- **Assignment**
From the entries below, please output exactly the lines starting at the one containing "A. A. Ruzmaikina, arXiv:0810.0318v2: (51)" and ending at the one containing "paper's class (classical", both included.

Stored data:
════════════════

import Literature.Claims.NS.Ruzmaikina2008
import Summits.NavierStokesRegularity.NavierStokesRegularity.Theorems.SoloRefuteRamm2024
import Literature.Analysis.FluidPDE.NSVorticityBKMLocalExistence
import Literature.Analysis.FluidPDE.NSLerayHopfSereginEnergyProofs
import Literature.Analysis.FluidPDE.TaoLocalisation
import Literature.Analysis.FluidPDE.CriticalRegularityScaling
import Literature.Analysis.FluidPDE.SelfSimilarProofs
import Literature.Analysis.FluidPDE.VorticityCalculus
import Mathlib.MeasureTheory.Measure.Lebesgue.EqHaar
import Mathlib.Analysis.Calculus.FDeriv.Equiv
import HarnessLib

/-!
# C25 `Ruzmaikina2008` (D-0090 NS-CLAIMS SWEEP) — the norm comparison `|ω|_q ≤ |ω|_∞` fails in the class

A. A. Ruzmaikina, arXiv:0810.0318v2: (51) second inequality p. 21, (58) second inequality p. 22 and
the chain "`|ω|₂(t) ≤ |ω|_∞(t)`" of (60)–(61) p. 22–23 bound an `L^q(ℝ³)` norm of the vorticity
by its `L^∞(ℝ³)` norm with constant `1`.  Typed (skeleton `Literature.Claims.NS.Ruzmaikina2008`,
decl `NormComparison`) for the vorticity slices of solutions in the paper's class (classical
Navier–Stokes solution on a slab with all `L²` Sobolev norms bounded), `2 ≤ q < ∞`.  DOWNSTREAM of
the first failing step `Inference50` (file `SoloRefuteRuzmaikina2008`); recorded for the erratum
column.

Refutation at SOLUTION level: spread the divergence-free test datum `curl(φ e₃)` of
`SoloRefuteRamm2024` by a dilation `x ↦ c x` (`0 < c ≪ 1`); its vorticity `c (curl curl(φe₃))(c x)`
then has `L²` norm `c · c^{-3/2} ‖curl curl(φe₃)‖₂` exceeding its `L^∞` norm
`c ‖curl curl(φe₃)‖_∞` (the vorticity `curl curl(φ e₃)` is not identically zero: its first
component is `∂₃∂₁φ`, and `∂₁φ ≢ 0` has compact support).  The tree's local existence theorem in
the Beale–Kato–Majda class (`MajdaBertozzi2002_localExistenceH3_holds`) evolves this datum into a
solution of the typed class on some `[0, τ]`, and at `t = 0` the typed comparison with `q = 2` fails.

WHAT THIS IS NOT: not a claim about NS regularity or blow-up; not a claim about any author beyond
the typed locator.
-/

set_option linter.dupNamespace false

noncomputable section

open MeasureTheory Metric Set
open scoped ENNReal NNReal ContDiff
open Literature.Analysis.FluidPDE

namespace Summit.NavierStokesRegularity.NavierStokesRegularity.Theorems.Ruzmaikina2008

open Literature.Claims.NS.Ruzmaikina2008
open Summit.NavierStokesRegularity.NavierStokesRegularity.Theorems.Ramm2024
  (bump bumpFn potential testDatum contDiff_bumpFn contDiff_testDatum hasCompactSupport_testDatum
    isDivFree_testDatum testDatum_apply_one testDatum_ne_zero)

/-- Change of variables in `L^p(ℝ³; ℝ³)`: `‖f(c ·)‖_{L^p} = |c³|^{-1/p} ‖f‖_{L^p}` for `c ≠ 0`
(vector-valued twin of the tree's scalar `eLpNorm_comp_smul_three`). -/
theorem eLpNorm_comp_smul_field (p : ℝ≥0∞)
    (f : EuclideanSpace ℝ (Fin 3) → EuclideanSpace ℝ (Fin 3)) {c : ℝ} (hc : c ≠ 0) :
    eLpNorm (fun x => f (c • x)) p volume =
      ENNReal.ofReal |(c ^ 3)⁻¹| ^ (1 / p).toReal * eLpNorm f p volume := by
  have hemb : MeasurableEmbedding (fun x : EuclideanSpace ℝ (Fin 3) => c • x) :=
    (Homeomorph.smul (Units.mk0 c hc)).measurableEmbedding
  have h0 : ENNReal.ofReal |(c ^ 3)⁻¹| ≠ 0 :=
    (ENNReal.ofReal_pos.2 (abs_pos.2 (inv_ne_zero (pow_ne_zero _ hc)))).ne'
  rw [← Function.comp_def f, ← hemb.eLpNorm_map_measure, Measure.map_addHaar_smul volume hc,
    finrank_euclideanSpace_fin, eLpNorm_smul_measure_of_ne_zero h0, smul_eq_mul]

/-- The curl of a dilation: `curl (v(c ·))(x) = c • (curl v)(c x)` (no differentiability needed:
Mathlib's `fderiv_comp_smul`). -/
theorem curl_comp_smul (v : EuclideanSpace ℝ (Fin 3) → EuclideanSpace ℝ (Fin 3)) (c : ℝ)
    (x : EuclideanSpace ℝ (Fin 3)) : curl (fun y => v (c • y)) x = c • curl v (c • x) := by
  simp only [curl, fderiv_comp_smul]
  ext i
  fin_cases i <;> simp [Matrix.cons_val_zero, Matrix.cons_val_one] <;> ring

════════════════

- **Task solution**
A. A. Ruzmaikina, arXiv:0810.0318v2: (51) second inequality p. 21, (58) second inequality p. 22 and
the chain "`|ω|₂(t) ≤ |ω|_∞(t)`" of (60)–(61) p. 22–23 bound an `L^q(ℝ³)` norm of the vorticity
by its `L^∞(ℝ³)` norm with constant `1`.  Typed (skeleton `Literature.Claims.NS.Ruzmaikina2008`,
decl `NormComparison`) for the vorticity slices of solutions in the paper's class (classical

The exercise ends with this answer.